WORK REQUEST
Starting at the line below holding "micro-lemmas for the" and stopping at the line holding "triangle problems*, J.", print every line exactly, both ends included, and leave the rest out.

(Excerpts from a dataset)
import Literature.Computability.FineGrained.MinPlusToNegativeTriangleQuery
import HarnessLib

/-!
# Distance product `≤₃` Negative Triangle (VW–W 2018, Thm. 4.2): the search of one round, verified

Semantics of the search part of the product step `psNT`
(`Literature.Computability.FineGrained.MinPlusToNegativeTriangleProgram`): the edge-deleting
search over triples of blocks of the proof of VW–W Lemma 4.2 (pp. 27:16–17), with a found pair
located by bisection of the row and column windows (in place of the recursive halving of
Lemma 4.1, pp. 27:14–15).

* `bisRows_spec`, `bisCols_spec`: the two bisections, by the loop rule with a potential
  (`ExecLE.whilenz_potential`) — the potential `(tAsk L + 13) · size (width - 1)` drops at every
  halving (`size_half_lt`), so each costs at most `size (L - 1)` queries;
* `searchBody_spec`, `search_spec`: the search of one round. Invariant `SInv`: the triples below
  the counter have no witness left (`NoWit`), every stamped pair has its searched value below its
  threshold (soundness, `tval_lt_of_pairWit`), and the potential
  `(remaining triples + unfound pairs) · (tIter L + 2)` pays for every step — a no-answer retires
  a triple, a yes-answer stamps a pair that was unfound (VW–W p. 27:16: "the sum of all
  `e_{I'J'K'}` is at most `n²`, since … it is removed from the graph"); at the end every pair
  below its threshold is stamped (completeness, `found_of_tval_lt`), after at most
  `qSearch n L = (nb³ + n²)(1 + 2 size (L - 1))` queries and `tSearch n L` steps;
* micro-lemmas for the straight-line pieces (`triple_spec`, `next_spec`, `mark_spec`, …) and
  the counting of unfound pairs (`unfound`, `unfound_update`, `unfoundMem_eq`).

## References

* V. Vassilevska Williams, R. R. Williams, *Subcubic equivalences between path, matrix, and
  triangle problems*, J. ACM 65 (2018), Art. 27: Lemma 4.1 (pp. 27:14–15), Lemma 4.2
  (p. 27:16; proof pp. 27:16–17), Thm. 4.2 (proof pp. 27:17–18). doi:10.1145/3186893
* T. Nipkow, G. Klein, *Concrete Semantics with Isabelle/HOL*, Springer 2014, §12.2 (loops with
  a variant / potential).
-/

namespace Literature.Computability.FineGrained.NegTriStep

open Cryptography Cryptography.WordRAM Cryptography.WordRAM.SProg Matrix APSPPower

ANSWER FOR THE TASK
* micro-lemmas for the straight-line pieces (`triple_spec`, `next_spec`, `mark_spec`, …) and
  the counting of unfound pairs (`unfound`, `unfound_update`, `unfoundMem_eq`).

## References

* V. Vassilevska Williams, R. R. Williams, *Subcubic equivalences between path, matrix, and
  triangle problems*, J. ACM 65 (2018), Art. 27: Lemma 4.1 (pp. 27:14–15), Lemma 4.2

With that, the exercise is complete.